We started our new life and within our first week of living in the same household, he wanted to go back across the world to be with his dysfunctional family and friends. I pleaded, he stayed. His work ethic was great at first, however getting kicked out of the service with no degree or experience landed him various jobs in restaurants. I was happy because a job is a job. Being a breadwinner didn't bother me.....yet. I was informed that I had to deploy, I did my 6 month tour in Iraq, only to find that he had cheated, wrecked my car and received a DUI. To add to that, my husband was a semi alcoholic who snorted coke quite often......but I forgave him......
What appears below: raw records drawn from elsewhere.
import Summits.QuantumFields.YangMills.Theorems.BalabanUVNodesN17ShiftModulusAnchor
import Summits.QuantumFields.YangMills.Theorems.BalabanUVNodesSpineRates
import Literature.MathematicalPhysics.QuantumFieldTheory.Balaban1983to89.Node00.Record13SepCoPH

/-!
# NODE N17 (NE4) — WHAT IT DELIVERS TO CRUX K2⁷'s LINE 2, PART 2: AT NODE 00's STAGE-13 RECORD `datumOfRecord₁₃SepCoPH`, and the K2⁷ v3 TEXTS SPELLED LITERALLY

Cell `pub-ymgap`, YM-PLAN Track A (HUMAN RULING D-0062 ∕ D-0149), WIDTH SEAT `pub-ymgap-dag-n17-w2` (gen 2), key K3⁷ stmt-QuantumFields-20544
(`--kind proof --supports 20544 --as helper`, COUNT-NEUTRAL); via node N17 also K2⁷ stmt-QuantumFields-20543 LINE 2 (registered skeleton v3 `HOME/pub-ymgap-plan/D80-K2V3/K2Skeleton13SepCoPHv3.lean`
bdd723a03d543770: `stub_n17AtRecord13 : N17AtRecord13`, `stub_anchor13 : D4AnchorRecord13`, junction `d4ShiftRate13_of_n17_anchor`).  PART 1 = `…N17ShiftModulusAnchor.lean` (the generic
junction with constant `2c` and the lever under a summable modulus); this file instantiates it.

WHAT THIS FILE PROVES (theorems only; 0 `def`, 0 `instance`, 0 `sorry`).
§1 ON ANY FINITE-ε DATUM `D : Datum F N` (re-key-proof: keyed on NO record edition), EVERY one-loop split `S` of `D.βfun`; `N17At D u` IS
`ScaleShiftRate (u.cr·u.C₅·u.θ) u.ρ u.γ D.βfun` (`YMDAG.UVSplit.N17At`, `Spine.NE4.Targets.NE4OnData`, `rfl`):
★ `remainderShiftRate_of_n17At_anchor` (`N17At D u`, `0 < u.γ` + anchor ⟹ `RemainderShiftRate S (2·(u.cr·u.C₅·u.θ)) u.ρ u.γ`, NO hypothesis on `u.ρ`); `const_nonneg_of_n17At`;
★★ `everySlope_of_n17At_anchor` (+ `0 ≤ u.ρ < 1` ⟹ `EverySlope S u.γ` — what line 2's `endpointExistence_of_residue_shiftRate_anchor` consumes, in ONE step from node N17);
`af0r_of_n17At_anchor` ((AF-0r) for `S.β0`); `everySlope_of_summable_shiftModulus_anchor_datum` (the located minimum: a SUMMABLE modulus of `D.βfun` suffices).
§2 `N = 2`, THE K2⁷ v3 TEXTS SPELLED LITERALLY (the skeleton is not a tree module): `d4ShiftRate13_two_mul_of_n17_anchor` = the bodies of
`N17AtRecord13 → D4AnchorRecord13 → D4ShiftRateRecord13` with `c₁ := 2c`, `ϑ := u.ρ`, `γ₁ := θ.γ` (a DROP-IN for the skeleton's `d4ShiftRate13_of_n17_anchor`; `0 < θ.γ` from
admissibility); `everySlope13_of_n17_anchor` (N17 + S2 ⟹ every-slope of the record's definitional split on `]0, θ.γ]` — the input of `D1Residue.endpointExistence_of_residue` on line 2,
reached WITHOUT the S1 detour); `af0r13_of_n17_anchor` (N17 + S2 ⟹ (AF-0r) for the record's one-loop numbers `Node00.beta0OfMerged … θ.v₀` — NODE O row G-an2-4's CONCLUSION at the
record, CRIT-2's «bonus», as a tree theorem).
§3 (EDITION 2, append-only) THE SUMMABLE-SHIFT HEDGE of line 2: `everySlope13_of_summableShift_anchor` — «∃ summable two-run modulus of the record's β on the
θ.γ-boxes» (strictly WEAKER than `N17AtRecord13`, Part 1 §4) + S2 ⟹ every-slope of the definitional split, ∀-form — line 2's END composition goes through verbatim with it in
place of S1 + lever; `summableShift13_of_n17` — the N17 body implies the summable hypothesis (the hedge is a weakening).

HONEST SCOPE (A6, director-ym №189).  §1 quantifies over an ARBITRARY datum; §2 over `θ : Stage13HParams F 2` with `hP : θ.Provisos₁₃SepCoPH F 2` — inhabited iff K0⁷
(stmt-QuantumFields-20541) — and over the N17 ∕ anchor ∕ modulus HYPOTHESES, all LOCATED (NE4: GAPS G-t4-U2-1, [Balaban1987RG1] p. 264; anchor: (2.13) p. 268 per scale, with CRIT-2's price P2 «joint corner limit =
`beta0OfMerged` path limit» untouched), none discharged.  NOT a proof of `stub_n17AtRecord13`, `stub_anchor13` or any K2⁷∕K3⁷ stub; N17 NOT discharged; K2⁷ ∕ K3⁷ OPEN; counts UNMOVED
(typed 28∕28 · discharged 5∕27 · A 5∕28).  One finite four-torus programme at fixed `ε = L^{−K}`, Bałaban AS PRINTED; the YM mass gap (Clay) is NOT proved by any of this — R4 closes
the conditional finite-𝕋⁴ rung `BalabanLadder.UV` only; nothing continuum ∕ ℝ⁴ ∕ OS.  No `instance`, no `notation`, no `axiom`.
References: [I] = [Balaban1987RG1] T. Bałaban, Commun. Math. Phys. **109** (1987): (1.20)–(1.22) p. 264, (2.12)–(2.14) p. 268, Thm 3 p. 264.
-/

noncomputable section
import Mathlib
import Summits.ValiantsHypothesis.ValiantsHypothesis.Theorems.GrenetZeonPolySizeQPAlgebraResidualCorankOne
import HarnessLib

/-!
# Crux `GrenetZeon.PolySizeQPAlgebra` (stmt-ValiantsHypothesis-8064), line `vbp-slice-dealg` —
# the reduction of `…LocalReduction` with the local Hessian bound required ONLY at residual corank `≥ 2`

`…LocalReduction` (`corner_all_large_of_localHessianBound`) empties every point `(n, s)` of the `c = 1`
box from a good `(s+1)`-space with threshold `2sn` and the inlined, type-independent hypothesis
`LocalHessianBound n`: for every local piece `(R, φ, λ, A, F = λ(det A))` and every `p` with
`det A(p) = 0` in `R`, `rank Hess F(p) ≤ 2·dim R·n`.  `…ResidualCorankOne` proves that bound, for every
`R`, at all points where some `(n-1)`-minor of `A(p)` is a unit, i.e. where the residual matrix
`φ(A(p))` has corank one.  This file records the resulting SMALLER remaining input, by name:

  `LocalHessianBound₂ n`: the same bound, but only at points `p` with `det A(p) = 0` in `R` AND all
  `(n-1)`-minors of `A(p)` in the maximal ideal (`φ(adj A(p)) = 0`: residual corank `≥ 2`).

* `localHessianBound_of_residualCorankTwo` — `LocalHessianBound₂ n → LocalHessianBound n` (case split
  at `p`; the corank-one case is `rank_hess0_transl_le_of_residual_ne_zero`).
* `not_hasAlgDetRepr_perPoly_self_of_localHessianBound₂` — `LocalHessianBound₂ n` and a good `c`-space
  with `s < c`, threshold `≥ 2sn` give `¬ HasAlgDetRepr per_n n s`.
* `corner_all_large_of_localHessianBound₂` — the all-large-`n` column form for every fixed `s`.

Residual corank `≥ 2` means `A(p) ≃ diag(1_k, S)` over `R` with `S` a `q × q` matrix over `𝔪`, `q ≥ 2`,
`det S = 0`; the points with a unimodular kernel vector of `S` are also already covered
(`rank_hess0_transl_le_of_vecMul_eq_zero`).  HONEST FRAMING: bookkeeping of a conditional reduction; no
stub of the line is closed; VP ≠ VNP is not moved.

References: T. Mignon, N. Ressayre, IMRN 2004:79, §2 [MignonRessayre2004].
-/

noncomputable section

open MvPolynomial Matrix
open Literature.Computability.AlgebraicComplexity

-- single-conjunct layout `Summits/ValiantsHypothesis/ValiantsHypothesis`: duplicated namespace by design
set_option linter.dupNamespace false

namespace Summit.ValiantsHypothesis.ValiantsHypothesis.Theorems.GrenetZeonPolySizeQPAlgebra

/-- **`LocalHessianBound₂ n → LocalHessianBound n`.**  If the local Hessian bound
`rank Hess F(p) ≤ 2·dim R·n` holds at all points of residual corank `≥ 2` (all `(n-1)`-minors of `A(p)`
killed by the character `φ`), then it holds at every point with `det A(p) = 0` in `R`: at the other
points some `(n-1)`-minor of `A(p)` is a unit and `rank_hess0_transl_le_of_residual_ne_zero` applies.
[cite: MignonRessayre2004, §2] -/
theorem localHessianBound_of_residualCorankTwo {n : ℕ}
    (hH₂ : ∀ (R : Type) [CommRing R] [Algebra ℂ R] [Module.Finite ℂ R] (φ : R →ₐ[ℂ] ℂ) (ν : ℕ),
      RingHom.ker (φ : R →+* ℂ) ^ ν = ⊥ →
      ∀ (l : R →ₗ[ℂ] ℂ), (∀ r : R, (∀ x, l (x * r) = 0) → r = 0) →
      ∀ (A : Matrix (Fin n) (Fin n) (MvPolynomial (Fin n × Fin n) R)) (F : MvPolynomial (Fin n × Fin n) ℂ),
        (∀ a b, (A a b).IsHomogeneous 1) → (∀ d, l (coeff d A.det) = coeff d F) →
        ∀ p : Fin n × Fin n → ℂ, eval (fun i => algebraMap ℂ R (p i)) A.det = 0 →
          (∀ i j, φ ((A.map (eval (fun i => algebraMap ℂ R (p i)))).adjugate i j) = 0) →
          (hess0 (transl p F)).rank ≤ 2 * Module.finrank ℂ R * n) :
    ∀ (R : Type) [CommRing R] [Algebra ℂ R] [Module.Finite ℂ R] (φ : R →ₐ[ℂ] ℂ) (ν : ℕ),
      RingHom.ker (φ : R →+* ℂ) ^ ν = ⊥ →
      ∀ (l : R →ₗ[ℂ] ℂ), (∀ r : R, (∀ x, l (x * r) = 0) → r = 0) →
      ∀ (A : Matrix (Fin n) (Fin n) (MvPolynomial (Fin n × Fin n) R)) (F : MvPolynomial (Fin n × Fin n) ℂ),
        (∀ a b, (A a b).IsHomogeneous 1) → (∀ d, l (coeff d A.det) = coeff d F) →
        ∀ p : Fin n × Fin n → ℂ, eval (fun i => algebraMap ℂ R (p i)) A.det = 0 →
          (hess0 (transl p F)).rank ≤ 2 * Module.finrank ℂ R * n := by
  intro R _ _ _ φ ν hker l hl A F hA hF p hp
  by_cases h : ∃ i j, φ ((A.map (eval (fun i => algebraMap ℂ R (p i)))).adjugate i j) ≠ 0
  · exact rank_hess0_transl_le_of_residual_ne_zero φ hker l A F
      (fun a b => (hA a b).totalDegree_le) hF p hp h
  · push Not at h
    exact hH₂ R φ ν hker l hl A F hA hF p hp h

/-- **Every point `(n, s)` from `LocalHessianBound₂ n` and a good `(s+1)`-space** (`…LocalReduction`
with the smaller input): a good `c`-space with `s < c` and threshold `t ≥ 2sn` at `n ≥ 1` excludes every
`(n, s)`-representation of `per_n`, provided the local Hessian bound holds at residual corank `≥ 2`.
[cite: MignonRessayre2004, §2] -/
theorem not_hasAlgDetRepr_perPoly_self_of_localHessianBound₂ {n s c t : ℕ} (hn : 1 ≤ n)
    (hH₂ : ∀ (R : Type) [CommRing R] [Algebra ℂ R] [Module.Finite ℂ R] (φ : R →ₐ[ℂ] ℂ) (ν : ℕ),
      RingHom.ker (φ : R →+* ℂ) ^ ν = ⊥ →
      ∀ (l : R →ₗ[ℂ] ℂ), (∀ r : R, (∀ x, l (x * r) = 0) → r = 0) →
      ∀ (A : Matrix (Fin n) (Fin n) (MvPolynomial (Fin n × Fin n) R)) (F : MvPolynomial (Fin n × Fin n) ℂ),
        (∀ a b, (A a b).IsHomogeneous 1) → (∀ d, l (coeff d A.det) = coeff d F) →
        ∀ p : Fin n × Fin n → ℂ, eval (fun i => algebraMap ℂ R (p i)) A.det = 0 →
          (∀ i j, φ ((A.map (eval (fun i => algebraMap ℂ R (p i)))).adjugate i j) = 0) →
          (hess0 (transl p F)).rank ≤ 2 * Module.finrank ℂ R * n)
    (hW : ∃ w : Fin c → (Fin n × Fin n → ℂ), LinearIndependent ℂ w ∧
      ∀ a : Fin c → ℂ, a ≠ 0 → eval (∑ i, a i • w i) (perPoly (Fin n) ℂ) = 0 →
        t < (hess0 (transl (∑ i, a i • w i) (perPoly (Fin n) ℂ))).rank)
    (hsc : s < c) (ht : 2 * s * n ≤ t) : ¬ HasAlgDetRepr (perPoly (Fin n) ℂ) n s :=
  not_hasAlgDetRepr_perPoly_self_of_localHessianBound hn
    (localHessianBound_of_residualCorankTwo hH₂) hW hsc ht

/-- **All large `n`, every fixed `s`, from `LocalHessianBound₂`:** the residual-corank-`≥ 2` local
Hessian bound at every `n` and good `(s+1)`-spaces with threshold `2sn` for all large `n` empty the whole
column `(m, s') ≤ (n, s)` of the `c = 1` box for all large `n`. [folklore] -/
theorem corner_all_large_of_localHessianBound₂ (s : ℕ)
    (hH₂ : ∀ n : ℕ, ∀ (R : Type) [CommRing R] [Algebra ℂ R] [Module.Finite ℂ R] (φ : R →ₐ[ℂ] ℂ) (ν : ℕ),
      RingHom.ker (φ : R →+* ℂ) ^ ν = ⊥ →
      ∀ (l : R →ₗ[ℂ] ℂ), (∀ r : R, (∀ x, l (x * r) = 0) → r = 0) →
      ∀ (A : Matrix (Fin n) (Fin n) (MvPolynomial (Fin n × Fin n) R)) (F : MvPolynomial (Fin n × Fin n) ℂ),
        (∀ a b, (A a b).IsHomogeneous 1) → (∀ d, l (coeff d A.det) = coeff d F) →
        ∀ p : Fin n × Fin n → ℂ, eval (fun i => algebraMap ℂ R (p i)) A.det = 0 →
          (∀ i j, φ ((A.map (eval (fun i => algebraMap ℂ R (p i)))).adjugate i j) = 0) →
          (hess0 (transl p F)).rank ≤ 2 * Module.finrank ℂ R * n)
    (hW : ∃ n₀ : ℕ, ∀ n ≥ n₀, ∃ w : Fin (s + 1) → (Fin n × Fin n → ℂ), LinearIndependent ℂ w ∧
      ∀ a : Fin (s + 1) → ℂ, a ≠ 0 → eval (∑ i, a i • w i) (perPoly (Fin n) ℂ) = 0 →
        2 * s * n < (hess0 (transl (∑ i, a i • w i) (perPoly (Fin n) ℂ))).rank) :
    ∃ n₀ : ℕ, ∀ n ≥ n₀, ∀ m s' : ℕ, m ≤ n → s' ≤ s → ¬ HasAlgDetRepr (perPoly (Fin n) ℂ) m s' :=
  corner_all_large_of_localHessianBound s (fun n => localHessianBound_of_residualCorankTwo (hH₂ n)) hW

end Summit.ValiantsHypothesis.ValiantsHypothesis.Theorems.GrenetZeonPolySizeQPAlgebra

end
/-!
# BalabanUVNodes ∕ node N18 = NE5 — closure-ledger item (iii): BOTH TRANSPORT CLAUSES OF N18's READING AT THE TABLE OF RECORD FROM DISPLAYED PER-STEP
# NUMERICS, WITH THE COMB GENERATOR OF [Balaban1985Averaging] (62)–(63) — BOTH CANCELLED SUMS AT LEADING COEFFICIENT ONE AND THE SHARP LETTERS `δ₁`, `a₁`
# (every side term of FILE 7 at `O(η_j·α²)`; the one non-η-decaying term left is `2R∕η_j²` in `S₁`)
# (Track A, DAG node N18 = `T4OutputRate.NE5` :211; cluster K4 «SpineRates», item K3⁸ `SpineGivenEndpointR13SepCoPHV` ∕ K3⁷ aside; seat pub-ymgap-dag-n18-w3 g5, INTENT-5 (5c))

HONEST FRAMING.  Count-neutral kernel bookkeeping (`--supports stmt-QuantumFields-27366 --as helper`).  This is p622641 (`…_of_numerics`, the TRIVIAL comb `l = 0`) with the
comb generator of record `l(x) = iη·λ̄_{Ad(axialT U (emb x̂))A′_X}(x̂)` (file `…CombStepC0Letters` ★★★) in its place: `δ₀ = η_{j+1}ℓα₁(k+1,j+1)∕η_j = (d+2)·α₁(k+1,j+1)`,
`δ₁ = 2δ₀∕η_j` (CRUDE), the C⁰ cancelled sum `S₀(j) = α₁(k+1,j+1)·(η_{j+1}L∕η_j = 1) + R∕η_j + 69ℓ²·t_A(j)·α₁(k+1,j+1)∕L` and — this edition — the C¹ cancelled sum
`S₁(j) = η_j⁻¹·[(η_{j+1}∕η_j)·L·(69ℓt_Aα₁B + L(η_{j+1}α₁B + 2t_Aα₁B)) + 2(R∕η_j + (η_{j+1}∕η_j)69ℓ²t_Aα₁B)]` of `…CombStepC1Letters` ★★★ (leading term
`(L²η_{j+1}²∕η_j²)·α₁B = α₁B`; the one term without `η`-decay is `2R∕η_j²`).  RESULT: both transport clauses hold under DISPLAYED PER-STEP NUMERICS on the radii with
BOTH RADII LAWS AT COEFFICIENT ONE: `hc0 : S₀(j) + 4η_jδ₀(a_j + δ₀) < α₁(k,j)` and `hc1 : S₁(j) + (FILE 7's C¹ side terms) < α₁(k,j)` replace p622641's
`a_j ≈ 176(d+2)α₁B < α₁(k,j)` ∕ `2a_j∕η_j < α₁(k,j)` and p63xxxx (`…TransportFromNumericsComb`)'s crude `2S₀∕η_j`.  CAVEATS, STATED PLAINLY: (1) `2R∕η_j²`
(`≈ 2·4·34²·4(ℓ∕L)²α₁B² ≈ 3.7·10⁴(d+2)²α₁B²`) and FILE 7's side terms below have NO `η`-decay — the radii law is feasible only polynomially in `K`; (2) FILE 7's side condition carries
`4ξδ₀a₁` with the CRUDE `a₁ = 2a∕η_j` of FILE F, `= 8δ₀a = O((d+2)²α₁²)` without `η`-decay — k-uniformity of the radii also needs FILE 7 re-bookkept on the cancelled
combination (noted for the planner; COMB-STEP-DESIGN.md §5 successor edition).  Whether the record's radii satisfy these numerics is the planner's (NODE-TABLE) question.
Nothing of Bałaban's renormalization group is asserted; NE5 NOT PRINTED ∕ NOT proved; N18 NOT discharged; nothing about the continuum ∕ OS ∕ mass gap ∕ Clay.

WHAT.  ★★★★★★★★ `admTransport_spaceOfRecord_unit_ofRecord_orbit_of_combSharp`: FILE G's hypotheses with `hrest` REPLACED by the per-step numerics `ht2, ht, hb4, hplaqC`
(complex plaquette letter, FILE (7c) ★★), the comb rates `tA, δ₀f, δ₁f, S₀f, S₁f : ℕ → ℝ` (defining equations `htA` (pair-box radius, `(d+4)L∕2`), `hδ₀f, hδ₁f, hS₀f, hS₁f`)
and the comb numerics `hcomb, hs16, hα0', hc0, hc1`; here `δ₁f j = D₁∕η_j` and `a₁f j = S₁ + 2D₁∕η_j` are the SHARP letters of `…CombStepSharpLetters` ★★★ (FILE F's
crude `a₁ = 2a∕η_j` is NOT used: the `hA1` slot of FILE 7's tuple is served by (6) of ★★★); conclusion VERBATIM FILE 7's.  Proof: FILE 7's ★★★★ with the per-point letter tuple assembled from FILES B, F2, (7c), D ★★★★ and `…CombStepC1Letters` ★★★.

References: T. Bałaban, CMP **109** (1987) 249–301 [Balaban1987RG1] ((0.21)–(0.25) pp.256–257, (1.10)–(1.16) p.262); CMP **98** (1985) 17–51 [Balaban1985Averaging]
((62)–(63) p.28, Props. 1–3 pp.26–36).
-/
noncomputable section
We moved back to the east coast to my new duty station to be closer to family. Wrong move!! His mom is a drug addict, dad's an alcoholic and the rest of his family are lazy. After 8 months of being at our new place, his sister moved in. She was only twelve, but had issues because of her lack of guidance. No offense, but I was not in the position to play mommy. My husband was working and so was I (I was the breadwinner.....always have been.) Our budget was tight and we were trying to buy a home. She couldn't respect my rules because she came from a place where there were none. She left after two weeks. He resented me for this. I explained to him that I had a career and when I married him, I had no intentions of raising his siblings on top of dealing with his issues

We moved on, but no matter where we relocated, my husband always found loser friends who were not married and complete bums.....You are who you hang around right? The drugs and the drinking continued, he lost numerous jobs....good jobs, staying out all night with his friends....or women. I was fed up, tired, working and felt cheated. I went to school for my job for 2 mos and upon my return, the lights were turned off and my wedding ring, including his, was gone. Never admitted what happen to this day.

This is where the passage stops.